Storage nodes create the data layer. Within the architecture, user data and metadata are stored only there. Thus, both data types can scale in relation to each other. The storage nodes are commercially available systems, however their hardware is well balanced in terms of hard disks, SSDs, VVMe and DRAM capacities, CPU performance, network bandwidth, etc.
Finally, the client driver DirectFlow is a loadable file system installed on compute servers, and to be used like any file system by any application. In cooperation with the director and storage nodes, it shows the behavior of a fully POSIX-compliant file system: in a single namespace, across all servers within the compute cluster. The Panasas driver supports all major Linux distributions and versions.
PanFS is designed to scale linearly. If 50 percent more storage nodes are added, storage capacity also increases by 50 percent. Adding more director nodes results in increased metadata processing speed. There is no upper limit on performance or capacity, which in turn makes the file system extremely well suited for high-performance computing (HPC) as well as for AI requirements.
Storage management – features and functions
As a parallel file system, PanFS is able to provide much more bandwidth than NFS and CIFS/SMB protocols. Each file stored by PanFS is distributed across many storage nodes so that each file component can be read and written in parallel. This impressively increases performance for file access.
Because PanFS is also a direct file system, the compute server can talk to all storage nodes via the network. Comparable products set up file access via so-called “head nodes” running the NFS or CIFS/SMB protocols, and via an additional backend network. The bottleneck occurs at these head nodes, and the backend network adds cost. In PanFS, the client driver on the compute server talks directly to the storage nodes, and the director nodes are not involved at all (“out-of-band”). As a result, there are hardly any bottlenecks, load points (hotspots) or even fluctuating performance, as it is the case in scale-out NAS systems.
File maps and erasure coding
Because all the components of a file are distributed, each file requires a file map that shows where the other components are located on respective storage nodes. The client driver uses this file map to identify which storage nodes it needs to, and can access both directly and in parallel.
PanFS also uses network-erasure coding to ensure the highest level of data integrity and reliability within the distribution process (striping). Because PanFS is fully POSIX-compliant, all processes on the client driver’s compute servers see the same file system namespace, metadata, and user file contents. The client driver DirectFlow also ensures cache coherency.
Data Management and encryption
To ensure the security of the system, PanFS provides so-called Access Control Lists (ACLs), not only for files, but also for directories.

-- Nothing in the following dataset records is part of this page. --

import Mathlib
import HarnessLib
import HarnessLib.Audit
import Summits.AtomisticToContinuum.Statement
import Literature.MathematicalPhysics.QuantumManyBody.PeriodicBoseGas
import Literature.MathematicalPhysics.QuantumManyBody.PeriodicBoseGasFourier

This is in addition to the common Linux style such as “-rwxr-xr-x”, but much more fine-grained. Snapshots per drive (at least one logical drive must be set up) allow user-based recovery of older file versions without requiring an admin. To ensure that data remains confidential, it can be encoded with DARE encryption (DARE: Data At Rest Encryption).
Mixed workload performance
In a storage system, file sizes, access patterns and workloads can change significantly over time. But Panasas supports all of these, and in doing so impressively expands the range of use cases. In high-performance computing (HPC), large files are not unique. PanFS supports genetic research as well as hosting central directories with a cloud provider.
Dynamic Data Acceleration
PanFS for HPC and AI workloads offers a “Dynamic Data Acceleration on PanFS” feature since 2020. This control feature is designed to accelerate data storage operations on Panasas’ ActiveStor Ultra appliances by helping storage media such as SSDs and hard drives become more efficient. The key factor is not access frequency, as with tiering, but file size. To enable DDA to do this work automatically, an algorithm in the orchestrator monitors how and where metadata and usage data are stored.
By dynamically controlling the movement of files between SSDs and HDDs and realizing the full potential of NVMe, PanFS delivers not only the highest possible performance for HPC and AI workloads at a reasonable cost of ownership, but also, just as importantly, in a consistent, predictable manner. The DDA algorithm controls the sweeper software that does the actual distribution of the small files.
To keep SSD utilization at about 80 percent of its capacity, the sweeper moves small files onto that media. “If an SSD is 80 percent full, the sweeper moves the largest files to disk. If a hard drive is ‘only’ 70 percent full, the sweeper moves the ‘smallest’ files to the faster SSDs,” Curtis Anderson explains. “DDA manages the relocation of small files between SSDs and hard drives to increase access performance as well as the performance of workloads that use small files by keeping them isolated from streaming workflows.” This is just one example of how PanFS keeps system performance at optimal levels.